import Summits.RiemannHypothesis.RiemannHypothesis.Theorems.WeilFormatCDataO97FrontData
import Summits.RiemannHypothesis.RiemannHypothesis.Theorems.S2FormatCE0
import Literature.NumberTheory.LFunctions.YoshidaWindowGramTailMSSines
import Literature.NumberTheory.LFunctions.YoshidaWindowGramMiddleJBox
import Literature.NumberTheory.LFunctions.YoshidaWindowGramTailJFactoredScaled
import Literature.NumberTheory.LFunctions.YoshidaWindowGramTailMSFactored
import Literature.NumberTheory.LFunctions.YoshidaWindowGramTailJDiagTight
import Summits.RiemannHypothesis.RiemannHypothesis.Theorems.FormatCPsdBands
import Summits.RiemannHypothesis.RiemannHypothesis.Theorems.WeilFormatCDiagShift
import HarnessLib

/-!
# [split Psd4 of the (P) certificate file …CBOddPsd3 by prover B g19: the gate's 600 s elaboration cap — Psd0–2 took 189/269/261 s, the last four row bands + shape check of n = 192 exceeded 600 s in one file]
# Format C kernel rung `O97` (a = 9729/10000, column-band layout): odd sector (P): dyadic-Cholesky row budgets, rows 144…191 + shape + assembly (kernel certificates)

Window `a = 9729/10000`; prime powers in the window: 2, 3, 2^2, 5; prime constant A = 1825/1000 (`WeilFormatC.primeCoeff_form_ge_cells_09729`); evaluator parameters S = 2^256, Kpi 130, Kser 150, kred 8, Kexp 45, J 120; full table modes < 193; light column table modes < 1027; units 2^-250 (Schur entries), 2^-124 (column digits, width 127), 2^-118 (tail-factor digits, width 121), 2^-64 (reciprocal weights), 2^-40 (tail base); order-J tail J = 4, θ = 1/2048, η = 1/10 | 4/1.
Design row: sr-gb-rung-b odd λ-run (parity cell 11 L-side): a = 9729/10000, μ = 2^-81, odd 192/384/1024, MS tail; see HOME(A)/LADDER-LSIDES-FORMATC-A-g22.md and HOME(B)/NOTES-B-g19.md. Generated by sr-gb-rung-a prover A g22 with rh-explicit-weil-2 gen7's generator extended for the odd λ-run (--sector odd --mu-log2; HOME(A)/code-g22/gen7/gramgen7.py sha16 172ee47dc0b1c923) from `#eval` of the tree's `Encl` functions; every datum is re-verified by the kernel in the theorem files (`decide +kernel`). Helper data of the rh-explicit Weil-positivity programme (format C, K-CELL-2), RH-free. [cite: Yoshida1992HermitianForms, §5 (5.15)-(5.16) p. 301; §7 pp. 305–312]
-/

set_option linter.dupNamespace false
set_option maxRecDepth 200000

namespace Summit.RiemannHypothesis.RiemannHypothesis.Theorems.WeilFormatCData.O97CBOdd
open Literature.NumberTheory.LFunctions Literature.NumberTheory.LFunctions.PsdDyadic Summit.RiemannHypothesis.RiemannHypothesis.Theorems.FormatCPsd

/-- kernel: (P) row budgets `[168, 180)` (radius = the Schur radius `rho`). -/
theorem tPB168 : checkPsdBand O97CBOdd.δ O97CBOdd.rho O97CBOdd.DS' O97CBOdd.L 168 12 = true := by decide +kernel

/-- kernel: (P) row budgets `[180, 192)` (radius = the Schur radius `rho`). -/
theorem tPB180 : checkPsdBand O97CBOdd.δ O97CBOdd.rho O97CBOdd.DS' O97CBOdd.L 180 12 = true := by decide +kernel

/-- kernel: `DS' = DS − lamZ·1` on rows `[168, 180)`. -/
theorem tSh168 : WeilFormatC.checkDiagShiftRows 192 O97CBOdd.DS O97CBOdd.DS' O97CBOdd.lamZ 168 12 = true := by decide +kernel

/-- kernel: `DS' = DS − lamZ·1` on rows `[180, 192)`. -/
theorem tSh180 : WeilFormatC.checkDiagShiftRows 192 O97CBOdd.DS O97CBOdd.DS' O97CBOdd.lamZ 180 12 = true := by decide +kernel

end Summit.RiemannHypothesis.RiemannHypothesis.Theorems.WeilFormatCData.O97CBOdd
#####
- What this task involves
The lines to write out run from the one with "set_option maxRecDepth 200000" through the end of the records. Give them exactly, and only them.

- Output
set_option maxRecDepth 200000

namespace Summit.RiemannHypothesis.RiemannHypothesis.Theorems.WeilFormatCData.O97CBOdd
open Literature.NumberTheory.LFunctions Literature.NumberTheory.LFunctions.PsdDyadic Summit.RiemannHypothesis.RiemannHypothesis.Theorems.FormatCPsd

/-- kernel: (P) row budgets `[168, 180)` (radius = the Schur radius `rho`). -/
theorem tPB168 : checkPsdBand O97CBOdd.δ O97CBOdd.rho O97CBOdd.DS' O97CBOdd.L 168 12 = true := by decide +kernel

/-- kernel: (P) row budgets `[180, 192)` (radius = the Schur radius `rho`). -/
theorem tPB180 : checkPsdBand O97CBOdd.δ O97CBOdd.rho O97CBOdd.DS' O97CBOdd.L 180 12 = true := by decide +kernel

/-- kernel: `DS' = DS − lamZ·1` on rows `[168, 180)`. -/
theorem tSh168 : WeilFormatC.checkDiagShiftRows 192 O97CBOdd.DS O97CBOdd.DS' O97CBOdd.lamZ 168 12 = true := by decide +kernel

/-- kernel: `DS' = DS − lamZ·1` on rows `[180, 192)`. -/
theorem tSh180 : WeilFormatC.checkDiagShiftRows 192 O97CBOdd.DS O97CBOdd.DS' O97CBOdd.lamZ 180 12 = true := by decide +kernel

end Summit.RiemannHypothesis.RiemannHypothesis.Theorems.WeilFormatCData.O97CBOdd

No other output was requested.